The harbour porpoise, spectacled porpoise, Burmeister's porpoise, and Dall's porpoise are all listed on Appendix II of the Convention on the Conservation of Migratory Species of Wild Animals (CMS). In addition, the Harbour porpoise is covered by the Agreement on the Conservation of Small Cetaceans of the Baltic, North East Atlantic, Irish and North Seas (ASCOBANS), the Agreement on the Conservation of Cetaceans in the Black Sea, Mediterranean Sea and Contiguous Atlantic Area (ACCOBAMS) and the Memorandum of Understanding Concerning the Conservation of the Manatee and Small Cetaceans of Western Africa and Macaronesia. Their conservation statuses are either at least concern or data deficient.

As of 2014, only 505 Yangtze finless porpoises remained in the main section of the Yangtze, with an alarming population density in Ezhou and Zhenjiang. While many threatened species decline rate slows after their classification, population decline rates of the porpoise are actually accelerating. While population decline tracked from 1994 to 2008 has been pegged at a rate of 6.06% annually, from 2006 to 2012, the porpoise population decreased by more than half. Finless porpoise population decrease of 69.8% in just a 22-year span from 1976 to 2000. 5.3%. A majority of factors of this population decline are being driven by the massive growth in Chinese industry since 1990 which caused increased shipping and pollution and ultimately environmental degradation. Some of these can be seen in damming of the river as well as illegal fishing activity. To protect the species, China's Ministry of Agriculture classified the species as being National First Grade Key Protected Wild Animal, the strictest classification by law, meaning it is illegal to bring harm to a porpoise. Protective measures in the Tian-e-Zhou Oxbow Nature Reserve has increased its population of porpoises from five to forty in 25 years. The Chinese Academy of Sciences' Wuhan Institute of Hydrobiology has been working with the World Wildlife Fund to ensure the future for this subspecies, and have placed five porpoises in another well-protected area, the He-wang-miao oxbow. Five protected natural reserves have been established in areas of the highest population density and mortality rates with measures being taken to ban patrolling and harmful fishing gear in those areas. There have also been efforts to study porpoise biology to help specialize conservation through captivation breeding. The Baiji Dolphinarium, was established in 1992 at the Institute of Hydrobiology of the Chinese Academy of Sciences in Wuhan which allowing the study of behavioral and biological factors affecting the finless porpoise, specifically breeding biology like seasonal changes in reproductive hormones and breeding behavior.

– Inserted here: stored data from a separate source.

import Mathlib
import Summits.ResolutionOfSingularities.ResolutionOfSingularities.Theses.PAlteration
import Summits.ResolutionOfSingularities.ResolutionOfSingularities.Theorems.PAlterationPicoverLocalModelCases
import Literature.AlgebraicGeometry.Resolution.ProjectiveSpaceRegular

/-!
# ResolutionOfSingularities / pAlteration — `Picover → PicoverLocalModel`
(supports stmt-ResolutionOfSingularities-0557)

Route `pAlteration`: the crux `PicoverLocalModel` (stmt-0557, rank 5) is the special case
`Y = Spec R`, `X = Spec ((R[T]/(T^p - a))_red)` of the crux `Picover` (stmt-0554, rank 2:
every integral scheme finite, universally injective and surjective over a regular integral
separated `k`-scheme of finite type has a resolution). This file proves the implication
`Picover → PicoverLocalModel` by checking that the local model qualifies:

* `isFinite_localModel` — `X → Spec R` is finite (`(R[T]/(T^p - a))_red` is a finite `R`-module);
* `surjective_localModel` — it is surjective (lying over, `R ⊆ (R[T]/(T^p - a))_red` injective
  integral);
* `universallyInjective_localModel` — it is radicial (two `K`-points over the same `K`-point of
  `Spec R` agree: `p`-th roots are unique in fields of characteristic `p`);
* integrality of `X` is `isDomain_adjoinRoot_X_pow_sub_C_quotient_nilradical`
  (`PAlterationPicoverLocalModelCases`), regularity of `Spec R` is `Scheme.isRegular_Spec`.

So closing `Picover` closes `PicoverLocalModel`; nothing here bears on `dim R ≥ 4` itself.
-/

-- `Summit.<Summit>.<Sub>.Theorems` with `Sub = Summit` (single-conjunct summit, D-0017): the
-- duplicated namespace component is the tree layout.
set_option linter.dupNamespace false

namespace Summit.ResolutionOfSingularities.ResolutionOfSingularities.Theorems

open Polynomial AlgebraicGeometry CategoryTheory Literature.AlgebraicGeometry.Resolution

universe u

/-! ## `Picover → PicoverLocalModel`: the local model is a finite radicial cover of `Spec R` -/

section OfPicover

variable {p : ℕ} [hp : Fact p.Prime] {R : Type u} [CommRing R]

/-- The local model is **finite** over its base: `Spec ((R[T]/(T^p - a))_red) → Spec R` is a
finite morphism (`(R[T]/(T^p - a))_red` is a finite `R`-module). [folklore] -/
theorem isFinite_localModel (a : R) :
    IsFinite (Spec.map (CommRingCat.ofHom (algebraMap R
      (AdjoinRoot (X ^ p - C a) ⧸ nilradical (AdjoinRoot (X ^ p - C a)))))) := by
  rw [IsFinite.SpecMap_iff, CommRingCat.hom_ofHom, RingHom.finite_algebraMap]
  exact finite_adjoinRoot_X_pow_sub_C_quotient_nilradical a

/-- The local model **surjects onto its base**: `Spec ((R[T]/(T^p - a))_red) → Spec R` is
surjective (lying over for the injective integral extension `R ⊆ (R[T]/(T^p - a))_red`).
[folklore] -/
theorem surjective_localModel [IsDomain R] (a : R) :
    Function.Surjective (Spec.map (CommRingCat.ofHom (algebraMap R
      (AdjoinRoot (X ^ p - C a) ⧸ nilradical (AdjoinRoot (X ^ p - C a)))))).base := by
  intro x
  have hint : (algebraMap R
      (AdjoinRoot (X ^ p - C a) ⧸ nilradical (AdjoinRoot (X ^ p - C a)))).IsIntegral :=
    RingHom.Finite.to_isIntegral
      (RingHom.finite_algebraMap.mpr (finite_adjoinRoot_X_pow_sub_C_quotient_nilradical a))
  obtain ⟨y, hy⟩ := hint.comap_surjective (algebraMap_quotient_nilradical_injective a) x
  exact ⟨y, hy⟩

/-- The local model is **radicial** over its base: `Spec ((R[T]/(T^p - a))_red) → Spec R` is
universally injective — two `K`-points of the local model over the same `K`-point of `Spec R`
agree, because a `p`-th root of `a` in a field of characteristic `p` is unique. [folklore] -/
theorem universallyInjective_localModel [CharP R p] (a : R) :
    UniversallyInjective (Spec.map (CommRingCat.ofHom (algebraMap R
      (AdjoinRoot (X ^ p - C a) ⧸ nilradical (AdjoinRoot (X ^ p - C a)))))) := by
  refine ((tfae_universallyInjective (Spec.map (CommRingCat.ofHom (algebraMap R
      (AdjoinRoot (X ^ p - C a) ⧸ nilradical (AdjoinRoot (X ^ p - C a))))))).out 1 0).mp ?_
  intro K _ g₁ g₂ h
  obtain ⟨φ₁, rfl⟩ := Spec.map_surjective g₁
  obtain ⟨φ₂, rfl⟩ := Spec.map_surjective g₂
  change Spec.map φ₁ ≫ _ = Spec.map φ₂ ≫ _ at h
  rw [← Spec.map_comp, ← Spec.map_comp] at h
  have h' := congrArg (fun ψ => ψ.hom) (Spec.map_injective h)
  simp only [CommRingCat.hom_comp, CommRingCat.hom_ofHom] at h'
  -- `h' : φ₁.hom.comp (algebraMap R _) = φ₂.hom.comp (algebraMap R _)`
  have hchar : CharP K p := by
    refine (CharP.charP_iff_prime_eq_zero hp.out).mpr ?_
    have := congrArg (fun ψ : R →+* K => ψ (p : R)) h'
    simpa using (map_natCast (φ₁.hom.comp (algebraMap R _)) p).symm.trans
      (by rw [CharP.cast_eq_zero, map_zero])
  haveI := hchar
  haveI : ExpChar K p := ExpChar.prime hp.out
  congr 1
  ext : 1
  refine Ideal.Quotient.ringHom_ext (AdjoinRoot.ringHom_ext ?_ ?_)
  · ext r
    simpa [← Ideal.Quotient.mk_algebraMap, AdjoinRoot.algebraMap_eq] using congrArg (fun ψ => ψ r) h'
  · apply frobenius_inj K p
    simp only [frobenius_def, RingHom.comp_apply, ← map_pow, root_X_pow_sub_C_pow]
    simpa [← Ideal.Quotient.mk_algebraMap, AdjoinRoot.algebraMap_eq] using congrArg (fun ψ => ψ a) h'

/-- **`Picover` implies `PicoverLocalModel`** (crux `stmt-ResolutionOfSingularities-0554` implies
crux `stmt-ResolutionOfSingularities-0557`): the local model `X_a = Spec ((R[T]/(T^p - a))_red)`
over a regular finitely generated `k`-domain `R` is an integral scheme, finite, universally
injective and surjective over the regular integral affine `k`-scheme of finite type `Spec R`, so
`PICover_p` resolves it. [folklore] -/
theorem picoverLocalModel_of_picover
    (hP : Summit.ResolutionOfSingularities.ResolutionOfSingularities.Theses.PAlteration.Picover) :
    Summit.ResolutionOfSingularities.ResolutionOfSingularities.Theses.PAlteration.PicoverLocalModel := by
  unfold Summit.ResolutionOfSingularities.ResolutionOfSingularities.Theses.PAlteration.PicoverLocalModel
  intro p hp k _ _ R _ _ _ hft hreg a
  haveI : Fact p.Prime := ⟨hp⟩
  haveI : CharP R p := charP_of_algebra_field k R
  haveI := isDomain_adjoinRoot_X_pow_sub_C_quotient_nilradical (p := p) a
  haveI : IsRegularRing (CommRingCat.of R) := hreg
  let f : Spec (.of R) ⟶ Spec (.of k) := Spec.map (CommRingCat.ofHom (algebraMap k R))
  haveI : LocallyOfFiniteType f :=
    (HasRingHomProperty.Spec_iff (P := @LocallyOfFiniteType)).mpr
      (RingHom.finiteType_algebraMap.mpr hft)
  exact hP p hp k (Spec (.of R)) (Spec (.of
      (AdjoinRoot (X ^ p - C a) ⧸ nilradical (AdjoinRoot (X ^ p - C a))))) f
    (Spec.map (CommRingCat.ofHom (algebraMap R _))) inferInstance inferInstance inferInstance
    inferInstance (Scheme.isRegular_Spec (.of R)) inferInstance (isFinite_localModel a)
    (universallyInjective_localModel a) (surjective_localModel a)

end OfPicover

end Summit.ResolutionOfSingularities.ResolutionOfSingularities.Theorems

Because vaquitas are indigenous to the Gulf of California, Mexico is leading conservation efforts with the creation of the International Committee for the Recovery of the Vaquita (CIRVA), which has tried to prevent the accidental deaths of vaquitas by outlawing the use of fishing nets within the vaquita's habitat. CIRVA has worked together with the CITES, the Endangered Species Act, and the Marine Mammal Protection Act (MMPA) to nurse the vaquita population back to a point at which they can sustain themselves. CIRVA concluded in 2000 that between 39 and 84 individuals are killed each year by such gillnets. To try to prevent extinction, the Mexican government has created a nature reserve covering the upper part of the Gulf of California and the Colorado River delta. They have also placed a temporary ban on fishing, with compensation to those affected, that may pose a threat to the vaquita.